Slaying of prison guard spurs separate review

Gregoire questions whether prison had adequate staff

Gov. Chris Gregoire and  Corrections Secretary Eldon Vail hold a press briefing Monday in Olympia.  (Associated Press)

OLYMPIA – Gov. Chris Gregoire has called for an independent review of the murder of Monroe Corrections Officer Jayme Biendl, who was found strangled Sunday in the prison chapel.

The inmate suspected of killing her is a sex offender serving life in prison for the abduction and rape of a Spokane-area real estate agent in 1995.

At a press conference with Corrections Secretary Eldon Vail on Monday, Gregoire praised Biendl as someone who “made the ultimate sacrifice” while serving as a state worker. She said there’s no indication the murder could be traced to recent state budget cuts, because Monroe hasn’t had any, but added: “Are we adequately staffed? That’s the question.”

Biendl was found strangled in the office of the prison chapel about an hour after she failed to turn in her radio and keys at the end of her shift. Also about an hour earlier, Byron Scherf, a rapist serving a life sentence under the three-strikes law, had been found in the chapel after the evening count. Scherf said he was planning an escape and was placed in special confinement.

Vail said corrections officers didn’t search the whole chapel when Scherf was apprehended because “they thought they had just prevented an escape.” Although Biendl reportedly had complained to prison officials that the post at the chapel wasn’t safe, that position has been a single-person post for at least 15 years, Vail said.

Monroe police are investigating the murder and the Corrections Department is doing a standard incident review, Gregoire said. But she has also asked the National Institute of Corrections for “a complete outside investigation.”

“We must find out what happened at Monroe and take whatever steps necessary to make sure it doesn’t happen again,” she said. “Today is the day in which we honor the sacrifice of this young woman. I don’t want to talk about budget cuts today.”
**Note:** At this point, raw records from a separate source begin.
import Summits.AtomisticToContinuum.BoseEinsteinCondensation.Theorems.BoxHorizonAffinityB
import HarnessLib

/-!
# BoxCountShadow — lens-6 carving #3 (gen 35): the diagonal residual moved onto the COUNT LATTICE

Cell `decomp-a2c`, lens 6 «barrier-complement carving», conjunct `BoseEinsteinCondensation`, box line
(stmt-AtomisticToContinuum-27506).  Target of this generation = the declared residual of carving #2,
`BoxHorizonAffinity.GroundStateHorizonLabelAffinity η` (LAB_h(η), IDEA-NEEDED · UNDECIDED-DIAGONAL; kernel of
record `bec_of_horizonAffinity₀ : UGS → LOC_h(η) → LAB_h(η) → BoseEinsteinCondensation`).  Gen 34 showed the
SCALE axis is exhausted (LAB_h is the weakest placement of the diagonal residual on it); gen 35 CHANGES THE
OBSERVABLE.

THE NEW OBSERVABLE.  The HORIZON-CELL COUNT FIELD of the environment, `m(Y) = (n_B(Y))_{B ∈ P_K³} ∈ ℕ^{K³}`
(`n_B(Y)` = number of the other `N − 1` particles in block `B`), and through it the LAW `p_N` of the count
vector of `|Ψ₀|²` — `K³` integers instead of a configuration `Y ∈ ℝ^{3(N-1)}`.  Every functional below is a
functional of the two fibre masses `P̄(m) = ∫_{m(Y)=m} P̂(Y) dY` (law of the environment counts) and
`Q(B,m) = ∫_{m(Y)=m} q_B(Y) dY = p_N(m + e_B)(m_B + 1)/N` (joint law of «block of particle 1, counts of the
others»):

* `countAffinity  = Σ_m P̄(m)^{1/2} Σ_B K^{-3/2} Q(B,m)^{1/2}` — the INSERTION affinity of the count law: the
  `P̄`-average of the Bhattacharyya coefficient between the conditional law of the inserted particle's block
  GIVEN ONLY THE COUNTS, `r(B|m) ∝ p_N(m+e_B)(m_B+1)`, and the uniform law on the `K³` blocks;
* `transferAffinity B B' = Σ_m Q(B,m)^{1/2} Q(B',m)^{1/2}` — the COUNT-TRANSFER affinity `B' → B` of `p_N`;
* `countTransfer = Σ_m (Σ_B K^{-3/2} Q(B,m)^{1/2})² = K⁻³ Σ_{B,B'} transferAffinity B B'`.

THEOREMS (0 sorry; §1 abstract, §3 physical):
* `labelAffinity_le_countAffinity` — LAB(K) ≤ countAffinity(K) (fibrewise Cauchy–Schwarz = data processing):
  count tolerance is WEAKER than label affinity;
* `blockCoherence_le_transferAffinity` — THE COUNT SHADOW: `(1/N)⟨u_B, γ_Φ u_{B'}⟩ ≤ transferAffinity B B'`
  ENTRYWISE: the count-transfer affinity matrix of `p_N` majorises the block-coarse-grained one-body density
  matrix; summed, `occupation_flat_le_countTransfer`: `n(u_L)/N ≤ countTransfer(K) ≤ countAffinity(K)` at
  EVERY scale `K` — count rigidity of `|Φ|²` at ANY scale kills flat-mode BEC quantitatively, for every state;
* `countAffinity_le_one`, `countTransfer_le_countAffinity`, `countAffinity_sq_le_countTransfer` (normalised
  `Φ`): `T ≤ A ≤ min(1, T^{1/2})` — insertion tolerance and pair-averaged transfer tolerance of the count law
  are one currency.

THE CARVING (exact, both pieces necessary):
  LAB_h(η) ⟺ NUM_h(η) ∧ SUF_h(η)      (`horizonLabelAffinity_iff_count`)
with
* NUM_h(η) `GroundStateHorizonCountAffinity η` (crux · DECLARED RESIDUAL of gen 35 · TAG WEAKER (than LAB_h,
  proved) · UNDECIDED-COUNT · TRUE-type · NECESSARY for flat BEC (proved) · leaf IDEA-NEEDED, class = number
  rigidity / insertion tolerance of a law on `ℕ^{K³}`): the count law of `|Ψ₀|²` is insertion tolerant at all
  sufficiently coarse horizon windows;
* SUF_h(η) `GroundStateHorizonCountSufficiency η` (crux · TAG WEAKER-OR-EQUAL (than LAB_h, proved) ·
  UNDECIDED-LOCAL · leaf ATTACKABLE·conditional, class = count SUFFICIENCY: the environment's geometry beyond
  its horizon counts locates particle 1 at most `|log s|` better, in Bhattacharyya terms);
and the deciding kernel `bec_of_countPieces₀ : UGS → LOC_h(η) → NUM_h(η) → SUF_h(η) → BoseEinsteinCondensation`.

MUST-FAIL probes (bc/probes_mustfail.lean): NUM_h → LAB_h ✗, SUF_h → LAB_h ✗, NUM_h → BEC ✗, ⊢ NUM_h ✗,
⊢ SUF_h ✗; controls NUM_h → SUF_h → LAB_h ✓, LAB_h → NUM_h ✓, LAB_h → SUF_h ✓.

No instances, no notation, no sorry; imports = the landed Part II of carving #2 + HarnessLib.
-/

open MeasureTheory Filter Set
open scoped ENNReal NNReal BigOperators

namespace Summit.AtomisticToContinuum.BoseEinsteinCondensation.Theorems.BoxCountShadow

open Literature.MathematicalPhysics.QuantumManyBody.BoseGas
open Summit.AtomisticToContinuum.BoseEinsteinCondensation.Theorems.BoxLatticeFSum
open Summit.AtomisticToContinuum.BoseEinsteinCondensation.Theorems.BoxLabelAffinity
open Summit.AtomisticToContinuum.BoseEinsteinCondensation.Theorems.BoxHorizonAffinity

/-! ### §1  Abstract layer: fibres of a countable statistic, fibrewise Cauchy–Schwarz -/

section Abstract

variable {β : Type*} [MeasurableSpace β] {σ : Type*} [MeasurableSpace σ] [MeasurableSingletonClass σ]
  [Countable σ]

/-- **Fibre decomposition**: for a measurable statistic `T` with countably many values,
`∫ f = Σ'_m ∫_{T = m} f`. [folklore] -/
theorem lintegral_eq_tsum_fibre (ν : Measure β) {T : β → σ} (hT : Measurable T) (f : β → ℝ≥0∞) :
    ∫⁻ b, f b ∂ν = ∑' m, ∫⁻ b in T ⁻¹' {m}, f b ∂ν := by
  have hd : Pairwise (Function.onFun Disjoint fun m : σ => T ⁻¹' ({m} : Set σ)) := fun m m' h =>
    (Set.disjoint_singleton.2 h).preimage T
  have hU : (⋃ m : σ, T ⁻¹' ({m} : Set σ)) = Set.univ := by
    ext b
    simp only [Set.mem_iUnion, Set.mem_preimage, Set.mem_singleton_iff, exists_eq', Set.mem_univ]
  rw [← lintegral_iUnion (fun m => hT (measurableSet_singleton m)) hd f, hU, Measure.restrict_univ]

/-- **Cauchy–Schwarz on a set**: `∫_s f^{1/2} g^{1/2} ≤ (∫_s f)^{1/2} (∫_s g)^{1/2}`. [folklore] -/
theorem setLIntegral_rpow_half_mul_le (ν : Measure β) (s : Set β) {f g : β → ℝ≥0∞} (hf : Measurable f)
    (hg : Measurable g) :
    ∫⁻ b in s, f b ^ (1 / 2 : ℝ) * g b ^ (1 / 2 : ℝ) ∂ν ≤
      (∫⁻ b in s, f b ∂ν) ^ (1 / 2 : ℝ) * (∫⁻ b in s, g b ∂ν) ^ (1 / 2 : ℝ) := by
  have sq_rpow_half : ∀ m : ℝ≥0∞, (m ^ (1 / 2 : ℝ)) ^ 2 = m := fun m => by
    rw [← ENNReal.rpow_two, ← ENNReal.rpow_mul]; norm_num
  have h := ENNReal.lintegral_mul_le_Lp_mul_Lq (ν.restrict s) Real.HolderConjugate.two_two
    (hf.pow_const (1 / 2 : ℝ)).aemeasurable (hg.pow_const (1 / 2 : ℝ)).aemeasurable
  simp only [Pi.mul_apply, ENNReal.rpow_two, sq_rpow_half] at h
  exact h

/-- **Cauchy–Schwarz on a set, squared form**: if `a₁² ≤ q₁` and `a₂² ≤ q₂` pointwise then
`∫_s a₁ a₂ ≤ (∫_s q₁)^{1/2} (∫_s q₂)^{1/2}`. [folklore] -/
theorem setLIntegral_mul_le_of_sq_le (ν : Measure β) (s : Set β) {a₁ a₂ q₁ q₂ : β → ℝ≥0∞}
    (ha₁ : Measurable a₁) (ha₂ : Measurable a₂) (h₁ : ∀ b, a₁ b ^ 2 ≤ q₁ b) (h₂ : ∀ b, a₂ b ^ 2 ≤ q₂ b) :
    ∫⁻ b in s, a₁ b * a₂ b ∂ν ≤ (∫⁻ b in s, q₁ b ∂ν) ^ (1 / 2 : ℝ) * (∫⁻ b in s, q₂ b ∂ν) ^ (1 / 2 : ℝ) := by
  have rpow_half_sq : ∀ m : ℝ≥0∞, (m ^ 2) ^ (1 / 2 : ℝ) = m := fun m => by
    rw [← ENNReal.rpow_two, ← ENNReal.rpow_mul]; norm_num
  calc ∫⁻ b in s, a₁ b * a₂ b ∂ν
      = ∫⁻ b in s, (a₁ b ^ 2) ^ (1 / 2 : ℝ) * (a₂ b ^ 2) ^ (1 / 2 : ℝ) ∂ν := by
        simp_rw [rpow_half_sq]
    _ ≤ (∫⁻ b in s, a₁ b ^ 2 ∂ν) ^ (1 / 2 : ℝ) * (∫⁻ b in s, a₂ b ^ 2 ∂ν) ^ (1 / 2 : ℝ) :=
        setLIntegral_rpow_half_mul_le ν s (ha₁.pow_const 2) (ha₂.pow_const 2)
    _ ≤ (∫⁻ b in s, q₁ b ∂ν) ^ (1 / 2 : ℝ) * (∫⁻ b in s, q₂ b ∂ν) ^ (1 / 2 : ℝ) :=
        mul_le_mul' (ENNReal.rpow_le_rpow (lintegral_mono fun b => h₁ b) (by norm_num))
          (ENNReal.rpow_le_rpow (lintegral_mono fun b => h₂ b) (by norm_num))

/-- **Abstract count-affinity inequality** (data processing for the Bhattacharyya coefficient along the
statistic `T`): `∫ g^{1/2} Σᵢ wᵢ qᵢ^{1/2} ≤ Σ'_m (∫_{T=m} g)^{1/2} Σᵢ wᵢ (∫_{T=m} qᵢ)^{1/2}`. [folklore] -/
theorem label_le_count_core {ι : Type*} (s : Finset ι) (ν : Measure β) (w : ι → ℝ≥0∞) {T : β → σ}
    (hT : Measurable T) {g : β → ℝ≥0∞} {q : ι → β → ℝ≥0∞} (hg : Measurable g)
    (hq : ∀ i, Measurable (q i)) :
    ∫⁻ b, g b ^ (1 / 2 : ℝ) * ∑ i ∈ s, w i * q i b ^ (1 / 2 : ℝ) ∂ν ≤
      ∑' m, (∫⁻ b in T ⁻¹' {m}, g b ∂ν) ^ (1 / 2 : ℝ) *
        ∑ i ∈ s, w i * (∫⁻ b in T ⁻¹' {m}, q i b ∂ν) ^ (1 / 2 : ℝ) := by
  rw [lintegral_eq_tsum_fibre ν hT]
  refine ENNReal.tsum_le_tsum fun m => ?_
  set F : Set β := T ⁻¹' {m} with hF
  have hmeas : ∀ i, Measurable fun b => g b ^ (1 / 2 : ℝ) * q i b ^ (1 / 2 : ℝ) := fun i =>
    (hg.pow_const _).mul ((hq i).pow_const _)
  have hpt : ∀ b, g b ^ (1 / 2 : ℝ) * ∑ i ∈ s, w i * q i b ^ (1 / 2 : ℝ) =
      ∑ i ∈ s, w i * (g b ^ (1 / 2 : ℝ) * q i b ^ (1 / 2 : ℝ)) := by
    intro b
    rw [Finset.mul_sum]
    exact Finset.sum_congr rfl fun i _ => by ring
  simp_rw [hpt]
  rw [lintegral_finsetSum' _ fun i _ => ((hmeas i).const_mul (w i)).aemeasurable, Finset.mul_sum]
  refine Finset.sum_le_sum fun i _ => ?_
  rw [lintegral_const_mul (w i) (hmeas i)]
  calc w i * ∫⁻ b in F, g b ^ (1 / 2 : ℝ) * q i b ^ (1 / 2 : ℝ) ∂ν
      ≤ w i * ((∫⁻ b in F, g b ∂ν) ^ (1 / 2 : ℝ) * (∫⁻ b in F, q i b ∂ν) ^ (1 / 2 : ℝ)) := by
        gcongr
        exact setLIntegral_rpow_half_mul_le ν F hg (hq i)
    _ = (∫⁻ b in F, g b ∂ν) ^ (1 / 2 : ℝ) * (w i * (∫⁻ b in F, q i b ∂ν) ^ (1 / 2 : ℝ)) := by ring

/-- **Abstract count shadow**: if `a₁² ≤ q₁`, `a₂² ≤ q₂` pointwise then
`∫ a₁ a₂ ≤ Σ'_m (∫_{T=m} q₁)^{1/2} (∫_{T=m} q₂)^{1/2}`. [folklore] -/
theorem shadow_core (ν : Measure β) {T : β → σ} (hT : Measurable T) {a₁ a₂ q₁ q₂ : β → ℝ≥0∞}
    (ha₁ : Measurable a₁) (ha₂ : Measurable a₂) (h₁ : ∀ b, a₁ b ^ 2 ≤ q₁ b) (h₂ : ∀ b, a₂ b ^ 2 ≤ q₂ b) :
    ∫⁻ b, a₁ b * a₂ b ∂ν ≤
      ∑' m, (∫⁻ b in T ⁻¹' {m}, q₁ b ∂ν) ^ (1 / 2 : ℝ) * (∫⁻ b in T ⁻¹' {m}, q₂ b ∂ν) ^ (1 / 2 : ℝ) := by
  rw [lintegral_eq_tsum_fibre ν hT]
  exact ENNReal.tsum_le_tsum fun m => setLIntegral_mul_le_of_sq_le ν _ ha₁ ha₂ h₁ h₂

/-- **Cauchy–Schwarz for series** (the set version on the counting measure). [folklore] -/
theorem tsum_rpow_half_mul_le (f g : σ → ℝ≥0∞) :
    ∑' m, f m ^ (1 / 2 : ℝ) * g m ^ (1 / 2 : ℝ) ≤ (∑' m, f m) ^ (1 / 2 : ℝ) * (∑' m, g m) ^ (1 / 2 : ℝ) := by
  have h := setLIntegral_rpow_half_mul_le (Measure.count : Measure σ) Set.univ
    (measurable_of_countable f) (measurable_of_countable g)
  simpa only [Measure.restrict_univ, lintegral_count] using h

end Abstract

/-! ### §2  The objects: the count field, its fibres, and the count-law functionals -/

variable {n : ℕ}

/-- **The horizon-cell count field of the environment**: `m(Y)_B = #{i : Y_i ∈ Q_B}` for blocks `Q_B` of
side `ℓ` (`B ∈ P_K³`).  NEW OBSERVABLE of this node. [folklore] -/
noncomputable def countVec (ℓ : ℝ) (K : ℕ) (Y : Config n) : SubIdx K → ℕ :=
  fun B => ∑ i : Fin n, (subCell ℓ B).indicator (fun _ => (1 : ℕ)) (Y i)

/-- The count field is a measurable statistic (values in the countable lattice `ℕ^{K³}`). [folklore] -/
theorem measurable_countVec (ℓ : ℝ) (K : ℕ) : Measurable (countVec (n := n) ℓ K) := by
  refine measurable_pi_lambda _ fun B => ?_
  refine Finset.measurable_sum _ fun i _ => ?_
  exact (measurable_const.indicator (measurableSet_subCell ℓ B)).comp (measurable_pi_apply i)

/-- `P̄(m) = ∫_{m(Y)=m} P̂(Y) dY`: the law of the environment's count field (unnormalised unless `∫Φ² = 1`).
[folklore] -/
noncomputable def fibreSlice (L : ℝ) (K : ℕ) (Φ : Config (n + 1) → ℝ) (m : SubIdx K → ℕ) : ℝ≥0∞ :=
  ∫⁻ Y in countVec (L / (K : ℝ)) K ⁻¹' {m}, sliceSq Φ Y

/-- `Q(B,m) = ∫_{m(Y)=m} q_B(Y) dY` (`= p_N(m + e_B)(m_B + 1)/N` for a symmetric state): the joint weight of
«particle 1 in block `B`, the others have count field `m`». [folklore] -/
noncomputable def fibreMass (L : ℝ) (K : ℕ) (Φ : Config (n + 1) → ℝ) (B : SubIdx K) (m : SubIdx K → ℕ) : ℝ≥0∞ :=
  ∫⁻ Y in countVec (L / (K : ℝ)) K ⁻¹' {m}, blockMass L K Φ B Y

/-- **Count (insertion) affinity** `Σ_m P̄(m)^{1/2} Σ_B K^{-3/2} Q(B,m)^{1/2}`: the `P̄`-averaged Bhattacharyya
coefficient between the conditional block law of the inserted particle GIVEN ONLY THE COUNTS and the uniform
law on the `K³` blocks.  A functional of the count law alone.  NEW OBJECT of this node. [folklore] -/
noncomputable def countAffinity (L : ℝ) (K : ℕ) (Φ : Config (n + 1) → ℝ) : ℝ≥0∞ :=
  ∑' m : SubIdx K → ℕ, fibreSlice L K Φ m ^ (1 / 2 : ℝ) *
    ∑ B : SubIdx K, blockWeight K * fibreMass L K Φ B m ^ (1 / 2 : ℝ)

/-- **Count-transfer affinity** `H(B,B') = Σ_m Q(B,m)^{1/2} Q(B',m)^{1/2}`: the Hellinger affinity of the count
law under the transfer of one particle from `B'` to `B`. [folklore] -/
noncomputable def transferAffinity (L : ℝ) (K : ℕ) (Φ : Config (n + 1) → ℝ) (B B' : SubIdx K) : ℝ≥0∞ :=
  ∑' m : SubIdx K → ℕ, fibreMass L K Φ B m ^ (1 / 2 : ℝ) * fibreMass L K Φ B' m ^ (1 / 2 : ℝ)

/-- **Pair-averaged count-transfer affinity** `Σ_m (Σ_B K^{-3/2} Q(B,m)^{1/2})² = K⁻³ Σ_{B,B'} H(B,B')`.
[folklore] -/
noncomputable def countTransfer (L : ℝ) (K : ℕ) (Φ : Config (n + 1) → ℝ) : ℝ≥0∞ :=
  ∑' m : SubIdx K → ℕ, (∑ B : SubIdx K, blockWeight K * fibreMass L K Φ B m ^ (1 / 2 : ℝ)) ^ 2

/-- **Block coherence** `G(B,B') = ∫ m_B(Y) m_{B'}(Y) dY = (1/N)⟨u_B, γ_Φ u_{B'}⟩` (real `Φ ≥ 0`): the
one-body density matrix coarse-grained to the block-flat modes. [folklore] -/
noncomputable def blockCoherence (L : ℝ) (K : ℕ) (Φ : Config (n + 1) → ℝ) (B B' : SubIdx K) : ℝ≥0∞ :=
  ∫⁻ Y : Config n, blockAmp L K Φ B Y * blockAmp L K Φ B' Y

end Summit.AtomisticToContinuum.BoseEinsteinCondensation.Theorems.BoxCountShadow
Scherf, 52, has a long history of violent sexual assault. In 1997, a Spokane County judge sentenced him to life without chance of parole after a three-day, nonjury trial in which he was convicted of the kidnapping and rape two years earlier of a 37-year-old woman near Spangle.

Scherf, then an Eastern Washington University student, had found her picture in a Spokane Realtors catalog and lured her by saying he was interested in looking at a home for sale. Inside the home, he forced her at gunpoint into his car trunk, drove her near Spangle, raped her and threatened to kill her and her daughter if she reported the attack.